TASK STATEMENT >> From the records, pick out and copy each line containing "links".

§

/-!
# DefinabilityGap — UNIT RIGIDITY, stage S1a: the `c`-local span and top forms

Route `route-ValiantsHypothesis-DefinabilityGap` (DRAFT), read-once leaf F4 / W10 (aside
`KIPlantedHittingRO`, stmt-ValiantsHypothesis-23704), leaf `ZperHits₂(m)` = hypothesis `hZ` of
`DefinabilityGapZperTransfer.chainVal_eq_zero_of_bind₁_kiPer`. UNIT RIGIDITY (decomp-valiant bus, OFFER
O-L5-UR / CALL l.1120): for `c < m`, no width-2 chain of UNIT univariate-image links with `c`-local arguments
computes a non-zero multiple of `per_m` — the unit-links sub-case of the leaf, size-free (every `m > c`, every
length, every field). This file is the commutative-algebra half (S1a of the pre-declared split S1a / S1b / S2):

* `locSpan K σ c` — the `K`-span of the monomials in at most `c` distinct variables (a `Submodule`; it contains
  the constants, is stable under homogeneous components, and contains `aeval x p` whenever `|vars x| ≤ c`);
  KEY `eq_zero_of_mem_locSpan_of_perPoly_dvd`: `locSpan ∩ (per_m) = 0` for `c < m` (every monomial of `per_m · H`
  meets all `m` rows);
* `topForm f` — the top homogeneous component; `topForm (f g) = topForm f · topForm g` (domain),
  `topForm (f - g) = topForm f` for `deg g < deg f`, `per_m ∣ f ⇒ per_m ∣ topForm f` (`per_m` homogeneous)
  — reusing the landed `GrenetZeonTwoDimCoefficients.homogeneousComponent_mul_totalDegree` /
  `dvd_homogeneousComponent_of_dvd` (route-independent module `GrenetZeonTwoDimCoefficientsGradedUnit`);
* `walk_step` — one step `(x, y) ↦ (a x - y, x)` of the row walk preserves
  `x ≠ 0 ∧ per_m ∤ topForm x ∧ deg y ≤ deg x` when `a ≠ 0` is non-constant with `per_m ∤ topForm a`
  (`per_m` PRIME, `perPoly_irreducible`);
* the letter matrices `eM a = E(a) = [[a,1],[-1,0]]`, `dmat κ μ = diag(κ, μ)` and Cohn's three `GE₂` relations
  `E(y)E(0)E(a) = -E(y+a)`, `E(x)E(g)E(a) = diag(g',g)·E(g²x-g)·E(a-g')` (`g g' = 1`),
  `E(z)·diag(κ,μ) = diag(μ,κ)·E(μ'κ z)` (`μ μ' = 1`), over any commutative ring.

HONEST GRADE (critic, l.1120): Allender–Wang's indg mechanism (Bringmann–Ikenmeyer–Zuiddam JACM 2018 Thm 5.6)
transplanted from «hd(p) = product of affine forms» to «top form prime to `per_m` inside the `c`-local span» +
Cohn 1966 `GE₂` rewriting keeping entries `c`-local; kernel sub-case of the leaf `hZ`; closes no item;
0 S-currency; rung 0; VP ≠ VNP untouched. No facts, no Prop-valued definitions, no placeholders.
-/

-- single-conjunct layout `Summits/ValiantsHypothesis/ValiantsHypothesis`: the duplicated namespace
-- component is mandated by the tree.
set_option linter.dupNamespace false

open MvPolynomial Finset
open scoped Pointwise
open Literature.Computability.AlgebraicComplexity

namespace Summit.ValiantsHypothesis.ValiantsHypothesis.Theorems.DefinabilityGapUnitRigidityForms

noncomputable section

variable {K : Type*} [Field K] {σ : Type*}

/-! ## 1. The `c`-local span -/

/-- The `c`-LOCAL SPAN: the `K`-span of the monomials using at most `c` distinct variables. [this file] -/
def locSpan (K σ : Type*) [Field K] (c : ℕ) : Submodule K (MvPolynomial σ K) where
  carrier := {f | ∀ d ∈ f.support, d.support.card ≤ c}
  add_mem' := by
    classical
    intro f g hf hg
    simp only [Set.mem_setOf_eq] at hf hg ⊢
    intro d hd
    rcases Finset.mem_union.1 (support_add hd) with h | h
    exacts [hf d h, hg d h]
  zero_mem' := by
    simp only [Set.mem_setOf_eq]
    intro d hd
    simp at hd
  smul_mem' := by
    intro a f hf
    simp only [Set.mem_setOf_eq] at hf ⊢
    exact fun d hd => hf d (support_smul hd)

/-- Membership in the `c`-local span. [this file] -/
theorem mem_locSpan {c : ℕ} {f : MvPolynomial σ K} :
    f ∈ locSpan K σ c ↔ ∀ d ∈ f.support, d.support.card ≤ c :=
  Iff.rfl

/-- A polynomial in at most `c` variables lies in the `c`-local span. [this file] -/
theorem mem_locSpan_of_vars {c : ℕ} {f : MvPolynomial σ K} (h : f.vars.card ≤ c) :
    f ∈ locSpan K σ c := by
  rw [mem_locSpan]
  intro d hd
  refine le_trans (Finset.card_le_card fun i hi => ?_) h
  exact (mem_vars_iff_mem_support i).2 ⟨d, hd, hi⟩

/-- Constants are `c`-local. [this file] -/
theorem C_mem_locSpan (c : ℕ) (a : K) : (C a : MvPolynomial σ K) ∈ locSpan K σ c :=
  mem_locSpan_of_vars (by simp [vars_C])

/-- Scaling by a constant. [this file] -/
theorem C_mul_mem_locSpan {c : ℕ} {f : MvPolynomial σ K} (hf : f ∈ locSpan K σ c) (a : K) :
    C a * f ∈ locSpan K σ c := by
  rw [C_mul']
  exact Submodule.smul_mem _ a hf

/-- Homogeneous components of `c`-local polynomials are `c`-local. [this file] -/
theorem homogeneousComponent_mem_locSpan {c : ℕ} {f : MvPolynomial σ K} (hf : f ∈ locSpan K σ c)
    (n : ℕ) : homogeneousComponent n f ∈ locSpan K σ c := by
  rw [mem_locSpan] at hf ⊢
  intro d hd
  apply hf d
  rw [mem_support_iff] at hd ⊢
  rw [coeff_homogeneousComponent] at hd
  intro h0
  apply hd
  simp [h0]

/-- Univariate images `p(x)` of a polynomial `x` in at most `c` variables are `c`-local. [this file] -/
theorem aeval_mem_locSpan {c : ℕ} {x : MvPolynomial σ K} (hx : x.vars.card ≤ c) (p : Polynomial K) :
    Polynomial.aeval x p ∈ locSpan K σ c := by
  rw [Polynomial.aeval_eq_sum_range]
  refine Submodule.sum_mem _ fun i _ => Submodule.smul_mem _ _ (mem_locSpan_of_vars ?_)
  exact le_trans (Finset.card_le_card (vars_pow x i)) hx

/-- KEY: for `c < m` the `c`-local span meets the ideal `(per_m)` only in `0` — every monomial of
`per_m · H` is a permutation monomial times a monomial of `H`, so it meets all `m` rows. [this file] -/
theorem eq_zero_of_mem_locSpan_of_perPoly_dvd {m c : ℕ} (hcm : c < m)
    {f : MvPolynomial (Fin m × Fin m) K} (hf : f ∈ locSpan K (Fin m × Fin m) c)
    (h : perPoly (Fin m) K ∣ f) : f = 0 := by
  classical
  obtain ⟨H, rfl⟩ := h
  by_contra hne
  obtain ⟨d, hd⟩ := support_nonempty.2 hne
  have hc := (mem_locSpan.1 hf) d hd
  obtain ⟨a, ha, b, -, rfl⟩ := Finset.mem_add.1 (support_mul _ _ hd)
  obtain ⟨ρ, rfl⟩ := exists_permMonomial_eq_of_coeff_perPoly_ne_zero K (mem_support_iff.1 ha)
  have hm : m ≤ (permMonomial ρ + b).support.card := by
    calc m = (univ.image fun i : Fin m => (ρ i, i)).card := by
          rw [card_image_of_injective _ fun i j hij => (Prod.mk.inj hij).2, card_univ,
            Fintype.card_fin]
      _ ≤ (permMonomial ρ + b).support.card := card_le_card fun v hv => by
          obtain ⟨i, -, rfl⟩ := mem_image.1 hv
          have h1 : permMonomial ρ (ρ i, i) = 1 := by rw [permMonomial_apply, if_pos rfl]
          show (ρ i, i) ∈ (permMonomial ρ + b).support
          rw [Finsupp.mem_support_iff, Finsupp.add_apply, h1]
          omega
  omega

/-! ## 2. Top forms -/

/-- The top homogeneous component `f_{(deg f)}`. [this file] -/
def topForm (f : MvPolynomial σ K) : MvPolynomial σ K := homogeneousComponent f.totalDegree f

/-- The top form of a non-zero polynomial is non-zero. [this file] -/
theorem topForm_ne_zero {f : MvPolynomial σ K} (hf : f ≠ 0) : topForm f ≠ 0 := by
  classical
  obtain ⟨s, hs, hdeg⟩ := Finset.exists_mem_eq_sup _ (support_nonempty.mpr hf)
    (fun s : σ →₀ ℕ => s.sum fun _ e => e)
  intro h
  have hc := congrArg (coeff s) h
  unfold topForm at hc
  rw [coeff_homogeneousComponent, if_pos (by rw [Finsupp.degree_apply]; exact hdeg.symm),
    coeff_zero] at hc
  exact (mem_support_iff.mp hs) hc

/-- The top form of a `c`-local polynomial is `c`-local. [this file] -/
theorem topForm_mem_locSpan {c : ℕ} {f : MvPolynomial σ K} (hf : f ∈ locSpan K σ c) :
    topForm f ∈ locSpan K σ c :=
  homogeneousComponent_mem_locSpan hf _

/-- `topForm` is multiplicative on non-zero polynomials (`K[σ]` is a domain; top components multiply,
`GrenetZeonTwoDimCoefficients.homogeneousComponent_mul_totalDegree`). [this file] -/
theorem topForm_mul {f g : MvPolynomial σ K} (hf : f ≠ 0) (hg : g ≠ 0) :
    topForm (f * g) = topForm f * topForm g := by
  unfold topForm
  rw [totalDegree_mul_of_isDomain hf hg, GrenetZeonTwoDimCoefficients.homogeneousComponent_mul_totalDegree]

/-- Subtracting a polynomial of smaller degree does not change the degree … [this file] -/
theorem totalDegree_sub_of_lt {f g : MvPolynomial σ K} (h : g.totalDegree < f.totalDegree) :
    (f - g).totalDegree = f.totalDegree := by
  rw [sub_eq_add_neg, totalDegree_add_eq_left_of_totalDegree_lt (by rwa [totalDegree_neg])]

/-- … nor the top form. [this file] -/
theorem topForm_sub_of_lt {f g : MvPolynomial σ K} (h : g.totalDegree < f.totalDegree) :
    topForm (f - g) = topForm f := by
  unfold topForm
  rw [totalDegree_sub_of_lt h, map_sub, homogeneousComponent_eq_zero _ _ h, sub_zero]

/-- Scaling by a non-zero constant does not change the degree. [this file] -/
theorem totalDegree_C_mul {f : MvPolynomial σ K} {a : K} (ha : a ≠ 0) :
    (C a * f).totalDegree = f.totalDegree := by
  by_cases hf : f = 0
  · simp [hf]
  · rw [totalDegree_mul_of_isDomain (mt C_eq_zero.1 ha) hf, totalDegree_C, zero_add]

/-- Subtracting a constant from a non-constant polynomial does not change the degree. [this file] -/
theorem totalDegree_sub_C {f : MvPolynomial σ K} (hf : f.totalDegree ≠ 0) (a : K) :
    (f - C a).totalDegree = f.totalDegree :=
  totalDegree_sub_of_lt (by rw [totalDegree_C]; omega)

/-- `P ∤ topForm f ⇒ P ∤ f` for homogeneous `P` (a homogeneous divisor divides every component,
`GrenetZeonTwoDimCoefficients.dvd_homogeneousComponent_of_dvd`). [this file] -/
theorem not_dvd_of_not_dvd_topForm {P f : MvPolynomial σ K} {k : ℕ} (hP : P.IsHomogeneous k)
    (h : ¬ P ∣ topForm f) : ¬ P ∣ f :=
  fun hd => h (GrenetZeonTwoDimCoefficients.dvd_homogeneousComponent_of_dvd hP hd _)

/-! ## 3. `per_m`: prime, homogeneous, and prime to every non-zero `c`-local top form (`c < m`) -/

/-- `per_m` is prime (`m ≥ 1`). [this file] -/
theorem perPoly_prime {m : ℕ} (hm : 0 < m) : Prime (perPoly (Fin m) K) := by
  haveI : Nonempty (Fin m) := ⟨⟨0, hm⟩⟩
  exact UniqueFactorizationMonoid.irreducible_iff_prime.mp perPoly_irreducible

/-- `per_m` divides no non-zero constant. [this file] -/
theorem not_perPoly_dvd_C {m : ℕ} (hm : 0 < m) {a : K} (ha : a ≠ 0) :
    ¬ perPoly (Fin m) K ∣ C a :=
  fun h => (perPoly_prime hm).not_unit (isUnit_of_dvd_unit h ((IsUnit.mk0 a ha).map C))

/-- `per_m ∤ topForm f ⇒ per_m ∤ f`. [this file] -/
theorem not_perPoly_dvd_of_topForm {m : ℕ} {f : MvPolynomial (Fin m × Fin m) K}
    (h : ¬ perPoly (Fin m) K ∣ topForm f) : ¬ perPoly (Fin m) K ∣ f :=
  not_dvd_of_not_dvd_topForm (perPoly_isHomogeneous (n := Fin m) (k := K)) h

§

EXERCISE RESULT >>
O-L5-UR / CALL l.1120): for `c < m`, no width-2 chain of UNIT univariate-image links with `c`-local arguments
computes a non-zero multiple of `per_m` — the unit-links sub-case of the leaf, size-free (every `m > c`, every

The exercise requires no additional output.